Bug #3482
closedStringScanner#pos returns wrong character position if used with multibyte chars
Description
=begin
The StringScanner class from 1.9's stdlib works on bytes rather than on characters. That means, if you want to extract substrings from the original string by use of the return value of StringScanner#pos you get incorrect results:
irb(main):001:0> require "strscan"
=> true
irb(main):002:0> str = "abcädeföghi"
=> "abcädeföghi"
irb(main):003:0> ss = StringScanner.new(str)
=> #<StringScanner 0/13 @ "abc\xC3\xA4...">
irb(main):004:0> ss.scan_until(/ä/)
=> "abcä"
irb(main):005:0> ss.pos
=> 5
irb(main):006:0> ss.scan_until(/ö/)
=> "defö"
irb(main):007:0> ss.pos
=> 10
irb(main):008:0>
After the first scan_until I expected the position to be 4, after the second to be 8, which means we finally have an offset of 2 here.
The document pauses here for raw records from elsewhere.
import Literature.NumberTheory.LFunctions.WeilFirstPrimeCertificateDataC
import Literature.NumberTheory.LFunctions.WeilBlockRows
import HarnessLib

/-!
# First-prime Weil positivity, stage C: row checks 33–35 of the parity-1 block

Part of `weilCert3C.check` (`WeilFirstPrimeCertificateDataC.lean`), evaluated by `decide +kernel` and kept in its own
file for kernel time and memory (each declaration is checked separately). Assembled in
`WeilFirstPrimeCertificateCCheck.lean`. Pure proof file; nothing is asserted.
-/

noncomputable section

namespace Literature.NumberTheory.LFunctions

set_option maxHeartbeats 0 in
/-- Kernel check of row 33 of `D C = I`, parity 1. [folklore] -/
theorem checkDCRow1_33_weilCert3C : weilCert3C.base.checkDCRow 1 33 = true := by
  decide +kernel

set_option maxHeartbeats 0 in
/-- Kernel check of the dominance of row 33 of `R = S' − UᵀU`, parity 1. [folklore] -/
theorem checkDomRow1_33_weilCert3C : weilCert3C.base.checkDomRow weilCert3CNuData (23264065549356049135287148592400665151/21267647932558653966460912964485513216 : ℚ) 1 33 = true := by
  decide +kernel

set_option maxHeartbeats 0 in
/-- Kernel check of row 34 of `D C = I`, parity 1. [folklore] -/
theorem checkDCRow1_34_weilCert3C : weilCert3C.base.checkDCRow 1 34 = true := by
  decide +kernel

set_option maxHeartbeats 0 in
/-- Kernel check of the dominance of row 34 of `R = S' − UᵀU`, parity 1. [folklore] -/
theorem checkDomRow1_34_weilCert3C : weilCert3C.base.checkDomRow weilCert3CNuData (23264065549356049135287148592400665151/21267647932558653966460912964485513216 : ℚ) 1 34 = true := by
  decide +kernel

set_option maxHeartbeats 0 in
/-- Kernel check of row 35 of `D C = I`, parity 1. [folklore] -/
theorem checkDCRow1_35_weilCert3C : weilCert3C.base.checkDCRow 1 35 = true := by
  decide +kernel

set_option maxHeartbeats 0 in
/-- Kernel check of the dominance of row 35 of `R = S' − UᵀU`, parity 1. [folklore] -/
theorem checkDomRow1_35_weilCert3C : weilCert3C.base.checkDomRow weilCert3CNuData (23264065549356049135287148592400665151/21267647932558653966460912964485513216 : ℚ) 1 35 = true := by
  decide +kernel

end Literature.NumberTheory.LFunctions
My Ruby version is ruby 1.9.1p378 (2010-01-10 revision 26273) [x86_64-linux], but I also get the same beaviour with the 1.9.2-preview3 (ruby 1.9.2dev (2010-05-31 revision 28117) [x86_64-linux]).
=end
Updated by mame (Yusuke Endoh) over 14 years ago
- Status changed from Open to Rejected
=begin
Hi,
It is a spec. See rdoc of StringScanner#pos.
FYI, IO#pos is also byte-oriented.
I guess this is because #pos is supposed to be byte-oriented.
--
Yusuke Endoh mame@tsg.ne.jp
=end